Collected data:

+---+

import Summits.CriticalPhenomena.PercolationContinuityZ3.Theorems.Transplant.SkelPhiRootNumbersY6
import Summits.CriticalPhenomena.PercolationContinuityZ3.Theorems.Transplant.SkelPhiRootNegBY
import Summits.CriticalPhenomena.PercolationContinuityZ3.Theorems.Transplant.SkelPhiRootNegBKit
import Summits.CriticalPhenomena.PercolationContinuityZ3.Theorems.Transplant.SkelPhiRootDiam
import Summits.CriticalPhenomena.PercolationContinuityZ3.Theorems.Transplant.SkelNegBParamsSlotsS
import Summits.CriticalPhenomena.PercolationContinuityZ3.Theorems.Transplant.SkelPhiRootRoomsB
import Summits.CriticalPhenomena.PercolationContinuityZ3.Theorems.Transplant.SkelPhiRootServe
import Summits.CriticalPhenomena.PercolationContinuityZ3.Theorems.Transplant.SkelPhiRootServeTable
import Summits.CriticalPhenomena.PercolationContinuityZ3.Theorems.Transplant.SkelPhiCylRadOri
import Summits.CriticalPhenomena.PercolationContinuityZ3.Theorems.Transplant.SkelNegBChoiceAllTA
import Summits.CriticalPhenomena.PercolationContinuityZ3.Theorems.Transplant.SkelNegBParamsSlotsSUA
import Summits.CriticalPhenomena.PercolationContinuityZ3.Theorems.Transplant.SkelNeg1ChoiceL
import Summits.CriticalPhenomena.PercolationContinuityZ3.Theorems.Transplant.SkelNegBParamsSlotsRS
import Summits.CriticalPhenomena.PercolationContinuityZ3.Theorems.Transplant.SkelNegBParamsSlots
import Summits.CriticalPhenomena.PercolationContinuityZ3.Theorems.Transplant.SkelNegBParamsExcess
import Summits.CriticalPhenomena.PercolationContinuityZ3.Theorems.Transplant.SkelPhiConcFaceRoute
import HarnessLib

+---+

**EXERCISE:** All of the entries must be written out exactly as they stand.

**ANSWER TO THIS EXERCISE:**
import Summits.CriticalPhenomena.PercolationContinuityZ3.Theorems.Transplant.SkelPhiRootNumbersY6
import Summits.CriticalPhenomena.PercolationContinuityZ3.Theorems.Transplant.SkelPhiRootNegBY
import Summits.CriticalPhenomena.PercolationContinuityZ3.Theorems.Transplant.SkelPhiRootNegBKit
import Summits.CriticalPhenomena.PercolationContinuityZ3.Theorems.Transplant.SkelPhiRootDiam
import Summits.CriticalPhenomena.PercolationContinuityZ3.Theorems.Transplant.SkelNegBParamsSlotsS
import Summits.CriticalPhenomena.PercolationContinuityZ3.Theorems.Transplant.SkelPhiRootRoomsB
import Summits.CriticalPhenomena.PercolationContinuityZ3.Theorems.Transplant.SkelPhiRootServe
import Summits.CriticalPhenomena.PercolationContinuityZ3.Theorems.Transplant.SkelPhiRootServeTable
import Summits.CriticalPhenomena.PercolationContinuityZ3.Theorems.Transplant.SkelPhiCylRadOri
import Summits.CriticalPhenomena.PercolationContinuityZ3.Theorems.Transplant.SkelNegBChoiceAllTA
import Summits.CriticalPhenomena.PercolationContinuityZ3.Theorems.Transplant.SkelNegBParamsSlotsSUA
import Summits.CriticalPhenomena.PercolationContinuityZ3.Theorems.Transplant.SkelNeg1ChoiceL
import Summits.CriticalPhenomena.PercolationContinuityZ3.Theorems.Transplant.SkelNegBParamsSlotsRS
import Summits.CriticalPhenomena.PercolationContinuityZ3.Theorems.Transplant.SkelNegBParamsSlots
import Summits.CriticalPhenomena.PercolationContinuityZ3.Theorems.Transplant.SkelNegBParamsExcess
import Summits.CriticalPhenomena.PercolationContinuityZ3.Theorems.Transplant.SkelPhiConcFaceRoute
import HarnessLib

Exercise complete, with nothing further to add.